Shortest Path in Unweighted Graph Using BFS in DSA C - Time & Space Complexity
We want to understand how long it takes to find the shortest path in an unweighted graph using BFS.
How does the time grow as the graph gets bigger?
Analyze the time complexity of the following code snippet.
void bfsShortestPath(int start, int n, vector<vector<int>> &adj) {
vector<int> dist(n, -1);
queue<int> q;
dist[start] = 0;
q.push(start);
while (!q.empty()) {
int u = q.front(); q.pop();
for (int v : adj[u]) {
if (dist[v] == -1) {
dist[v] = dist[u] + 1;
q.push(v);
}
}
}
}
This code finds the shortest distance from a start node to all other nodes in an unweighted graph using BFS.

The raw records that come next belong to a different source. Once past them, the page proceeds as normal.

/-- **`c₂(44a1)` is ODD** (Kriz–Li's hypothesis «`c₂(E)` odd»; Cremona: `c₂ = 3`): the local Tamagawa number divides the order `3` of the
geometric component group of type `IV*`. Read on the `ℚ₂`-model of Kriz–Li's statement via the tree's `ℚ_p`/adèlic bridge.
[cite: KrizLi2019, Thm. 5.1 (hypothesis "c₂(E) odd") and Table 2 (row 44a1: c₂ = 3)] [cite: Silverman1994, IV.9 Table 4.1 and Cor. 9.2] -/
theorem odd_localTamagawaNumber_two_44A1 :
    haveI := isElliptic_44A1; haveI : Fact (Nat.Prime 2) := ⟨Nat.prime_two⟩
    Odd (((⟨0, 1, 0, 3, -1⟩ : WeierstrassCurve ℚ).baseChange ℚ_[2]).localTamagawaNumber ℤ_[2]) := by
  haveI := isElliptic_44A1
  haveI : Fact (Nat.Prime 2) := ⟨Nat.prime_two⟩
  set v : HeightOneSpectrum (𝓞 ℚ) := (primesEquiv (R := 𝓞 ℚ)).symm ⟨2, Nat.prime_two⟩ with hv
  have hv2 : (primesEquiv v : ℕ) = 2 := by rw [hv, Equiv.apply_symm_apply]
  have hgen : natGenerator v = 2 := hv2
  rw [localTamagawaNumber_padic_eq_holds (⟨0, 1, 0, 3, -1⟩ : WeierstrassCurve ℚ) v 2 hv2]
  have hdvd := localTamagawaNumber_dvd_componentGroupOrder v (⟨0, 1, 0, 3, -1⟩ : WeierstrassCurve ℚ)
    (nonempty_neronComponentData_holds _ v)
  rw [(kodairaSymbolAt_two_44A1 v hgen).1] at hdvd
  change _ ∣ 3 at hdvd
  rcases (Nat.dvd_prime Nat.prime_three).mp hdvd with h | h
  · rw [h]; exact odd_one
  · rw [h]; exact ⟨1, rfl⟩

end Base44A1Local

/-! ## §2 The partner `T = 44a1^{(−7)} = [0,−7,0,147,343]`: global minimal, `N(T) = 2²·7²·11 = 2156 < 5000` -/
section Partner44A1

/-- **The tree's quadratic twist `44a1^{(−7)}` IS `[0,−7,0,147,343]`** (`quadraticTwist d = [0, d·b₂/4, 0, d²·b₄/2, d³·b₆/4]`,
`(b₂, b₄, b₆) = (4, 6, −4)`). [cite: SilvermanAEC2009, X.5 Cor. 5.4] -/
theorem quadraticTwist_neg7_44A1 :
    (⟨0, 1, 0, 3, -1⟩ : WeierstrassCurve ℚ).quadraticTwist (-7) = (⟨0, -7, 0, 147, 343⟩ : WeierstrassCurve ℚ) := by
  ext <;> norm_num [WeierstrassCurve.quadraticTwist, WeierstrassCurve.b₂, WeierstrassCurve.b₄, WeierstrassCurve.b₆]

/-- `T = [0,−7,0,147,343]` is an elliptic curve (`Δ = −2⁸·7⁶·11 ≠ 0`). [cite: SilvermanAEC2009, III.1] -/
theorem isElliptic_T44A1 : (⟨0, -7, 0, 147, 343⟩ : WeierstrassCurve ℚ).IsElliptic := ⟨by
  rw [isUnit_iff_ne_zero]; norm_num [WeierstrassCurve.Δ, WeierstrassCurve.b₂, WeierstrassCurve.b₄, WeierstrassCurve.b₆, WeierstrassCurve.b₈]⟩

/-- **`T` is GLOBALLY MINIMAL** (`|Δ| = 2⁸·7⁶·11`: `v_p Δ < 12` everywhere). [cite: SilvermanAEC2009, VII.1 Remark 1.1] [cite: Kraus1989, Prop. 1] -/
theorem isGloballyMinimal_T44A1 : (⟨0, -7, 0, 147, 343⟩ : WeierstrassCurve ℚ).IsGloballyMinimal :=
  isGloballyMinimal_of_krausCriterion_support (0) (-7) (0) (147) (343) [(2, 0, 8), (7, 0, 6), (11, 0, 1)]
    (by intro t ht; simp only [List.mem_cons, List.not_mem_nil, or_false] at ht
        rcases ht with rfl | rfl | rfl <;> norm_num)
    (by decide +kernel) (by decide +kernel)

/-- `Δ(T) = −331299584 = −2⁸·7⁶·11` (integer model). [cite: SilvermanAEC2009, III.1] -/
theorem MT44A1_Δ : (⟨0, -7, 0, 147, 343⟩ : WeierstrassCurve ℤ).Δ = -331299584 := by decide +kernel
/-- `c₄(T) = −6272 = −2⁷·7²` (integer model). [cite: SilvermanAEC2009, III.1] -/
theorem MT44A1_c₄ : (⟨0, -7, 0, 147, 343⟩ : WeierstrassCurve ℤ).c₄ = -6272 := by decide +kernel

/-- The integer model of `T` base-changed to `ℚ`. [folklore] -/
theorem baseChange_int_T44A1 : (⟨0, -7, 0, 147, 343⟩ : WeierstrassCurve ℤ).baseChange ℚ = (⟨0, -7, 0, 147, 343⟩ : WeierstrassCurve ℚ) := by
  ext <;> simp [WeierstrassCurve.baseChange, WeierstrassCurve.map]

/-- The integer model of `T` is its `integralModelInt`. [cite: SilvermanAEC2009, VIII.8] -/
theorem intModel_T44A1 :
    haveI := isElliptic_T44A1; haveI := isGloballyMinimal_T44A1
    integralModelInt (⟨0, -7, 0, 147, 343⟩ : WeierstrassCurve ℚ) = (⟨0, -7, 0, 147, 343⟩ : WeierstrassCurve ℤ) :=
  haveI := isElliptic_T44A1; haveI := isGloballyMinimal_T44A1
  integralModelInt_eq_of_map_eq _ (by ext <;> simp [WeierstrassCurve.map])

/-- **`N(T) ∣ |Δ_min(T)| = 2⁸·7⁶·11`.** [cite: SilvermanAEC2009, VIII.11 and C.16] -/
theorem conductorNorm_dvd_T44A1 :
    haveI := isElliptic_T44A1
    (⟨0, -7, 0, 147, 343⟩ : WeierstrassCurve ℚ).conductorNorm ℤ ∣ 331299584 := by
  haveI := isElliptic_T44A1; haveI := isGloballyMinimal_T44A1
  have hdvd := WeierstrassCurve.conductorNorm_dvd_minimalDiscriminantNorm (⟨0, -7, 0, 147, 343⟩ : WeierstrassCurve ℚ)
    (WeierstrassCurve.finite_setOf_ordMinimalDiscriminant_ne_zero_holds _)
  rw [WeierstrassCurve.minimalDiscriminantNorm_int_eq_natAbs_minimalDiscriminantInt_holds,
    minimalDiscriminantInt_eq intModel_T44A1, MT44A1_Δ] at hdvd
  exact hdvd

/-- **Tate certificate for `T` at `2`**: `(r,s,t) = (1,0,2)` gives `[0,−4,4,136,480]`, exit Step 8 (`(4/4)² + 4·480/16 = 121` odd),
type `IV*`, `v₂(Δ) = 8` (the unramified twist `−7 ≡ 1 (mod 8)` does not change the type). [cite: Silverman1994, IV.9.4 Step 8] -/
theorem tateDeepCheck_two_T44A1 : DeepCert.check ⟨2, 1, 0, 2, 8, 8, 0⟩ ⟨0, -7, 0, 147, 343⟩ = true := by
  decide +kernel

/-- **Tate certificate for `T` at `7`**: on the model itself, `7 ∣ a₂`, `49 ∣ a₃, a₄`, `343 ∣ a₆` and the cubic `X³ − X² + 3X + 1`
(`(a₂/7, a₄/49, a₆/343) = (−1, 3, 1)`) has discriminant `−176`, prime to `7` — exit Step 6, type `I₀*`, `v₇(Δ) = 6`.
[cite: Silverman1994, IV.9.4 Step 6] -/
theorem tateDeepCheck_seven_T44A1 : DeepCert.check ⟨7, 0, 0, 0, 6, 6, 0⟩ ⟨0, -7, 0, 147, 343⟩ = true := by
  decide +kernel

/-- **`f₂(T) = 2`** (type `IV*`, `v₂(Δ) = 8`), hypothesis-free. [cite: Silverman1994, IV.11.1] -/
theorem conductorExponent_two_T44A1 (v : HeightOneSpectrum ℤ) (hv : natGenerator v = 2) :
    (⟨0, -7, 0, 147, 343⟩ : WeierstrassCurve ℚ).conductorExponent v = 2 := by
  have h := DeepCert.conductorExponent_int_eq' (W₀ := ⟨0, -7, 0, 147, 343⟩) (c := ⟨2, 1, 0, 2, 8, 8, 0⟩) v hv
    tateDeepCheck_two_T44A1 (by decide +kernel)
  rw [baseChange_int_T44A1] at h
  exact h

/-- **`f₇(T) = 2`** (type `I₀*`, `v₇(Δ) = 6`: `6 + 1 − 5`), hypothesis-free. [cite: Silverman1994, IV.11.1] -/
theorem conductorExponent_seven_T44A1 (v : HeightOneSpectrum ℤ) (hv : natGenerator v = 7) :
    (⟨0, -7, 0, 147, 343⟩ : WeierstrassCurve ℚ).conductorExponent v = 2 := by
  have h := DeepCert.conductorExponent_int_eq' (W₀ := ⟨0, -7, 0, 147, 343⟩) (c := ⟨7, 0, 0, 0, 6, 6, 0⟩) v hv
    tateDeepCheck_seven_T44A1 (by decide +kernel)
  rw [baseChange_int_T44A1] at h
  exact h

/-- **`ord₂ N(T) = 2`, `ord₇ N(T) = 2`, `ord₁₁ N(T) = 1`** (the last: multiplicative at `11`, `11 ∣ Δ`, `11 ∤ c₄`).
[cite: Silverman1994, IV.11.1] [cite: BombieriGubler2006, 12.5.9(b)] -/
theorem factorization_conductorNorm_T44A1 :
    haveI := isElliptic_T44A1
    ((⟨0, -7, 0, 147, 343⟩ : WeierstrassCurve ℚ).conductorNorm ℤ).factorization 2 = 2 ∧
      ((⟨0, -7, 0, 147, 343⟩ : WeierstrassCurve ℚ).conductorNorm ℤ).factorization 7 = 2 ∧
        ((⟨0, -7, 0, 147, 343⟩ : WeierstrassCurve ℚ).conductorNorm ℤ).factorization 11 = 1 := by
  haveI := isElliptic_T44A1; haveI := isGloballyMinimal_T44A1
  haveI hE : ((⟨0, -7, 0, 147, 343⟩ : WeierstrassCurve ℤ).baseChange ℚ).IsElliptic := by rw [baseChange_int_T44A1]; infer_instance
  have h7 : Nat.Prime 7 := by norm_num
  have h11 : Nat.Prime 11 := by norm_num
  refine ⟨?_, ?_, ?_⟩
  · rw [show (2 : ℕ) = ((⟨2, Nat.prime_two⟩ : Nat.Primes) : ℕ) from rfl, factorization_conductorNorm_primesEquiv_symm]
    exact conductorExponent_two_T44A1 _ (congrArg Subtype.val ((primesEquiv (R := ℤ)).apply_symm_apply ⟨2, Nat.prime_two⟩))
  · rw [show (7 : ℕ) = ((⟨7, h7⟩ : Nat.Primes) : ℕ) from rfl, factorization_conductorNorm_primesEquiv_symm]
    exact conductorExponent_seven_T44A1 _ (congrArg Subtype.val ((primesEquiv (R := ℤ)).apply_symm_apply ⟨7, h7⟩))
  · set v : HeightOneSpectrum ℤ := (primesEquiv (R := ℤ)).symm ⟨11, h11⟩ with hv
    have hgen : natGenerator v = 11 := congrArg Subtype.val ((primesEquiv (R := ℤ)).apply_symm_apply ⟨11, h11⟩)
    have hmin : ((⟨0, -7, 0, 147, 343⟩ : WeierstrassCurve ℤ).baseChange ℚ).IsMinimalAt v := by
      rw [baseChange_int_T44A1]; exact IsGloballyMinimal.isMinimalAt_int _ v
    have h1 : ((⟨0, -7, 0, 147, 343⟩ : WeierstrassCurve ℤ).baseChange ℚ).conductorExponent v = 1 :=
      conductorExponent_eq_one_of_dvd_Δ_of_not_dvd_c₄ hmin (by rw [hgen, MT44A1_Δ]; decide) (by rw [hgen, MT44A1_c₄]; decide)
    rw [baseChange_int_T44A1] at h1
    rw [show (11 : ℕ) = ((⟨11, h11⟩ : Nat.Primes) : ℕ) from rfl, factorization_conductorNorm_primesEquiv_symm]
    exact h1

Identify the loops, recursion, array traversals that repeat.
- Primary operation: Visiting each node and checking its neighbors.
- How many times: Each node is visited once, and each edge is checked once.
As the graph grows, the time to visit nodes and edges grows roughly with the number of nodes plus edges.
| Input Size (n) | Approx. Operations |
|---|---|
| 10 nodes, 15 edges | About 25 operations (10 nodes + 15 edges) |
| 100 nodes, 200 edges | About 300 operations (100 + 200) |
| 1000 nodes, 5000 edges | About 6000 operations (1000 + 5000) |
Pattern observation: The operations grow linearly with the number of nodes and edges combined.
Time Complexity: O(n + m)
This means the time grows linearly with the total number of nodes (n) and edges (m) in the graph.
[X] Wrong: "BFS takes O(n²) time because it uses nested loops."
[OK] Correct: BFS visits each node and edge only once, so it does not check all pairs of nodes. The loops are over neighbors, not all nodes.
Understanding BFS time complexity helps you explain how graph searches scale and why BFS is efficient for shortest paths in unweighted graphs.
"What if the graph was represented using an adjacency matrix instead of adjacency lists? How would the time complexity change?"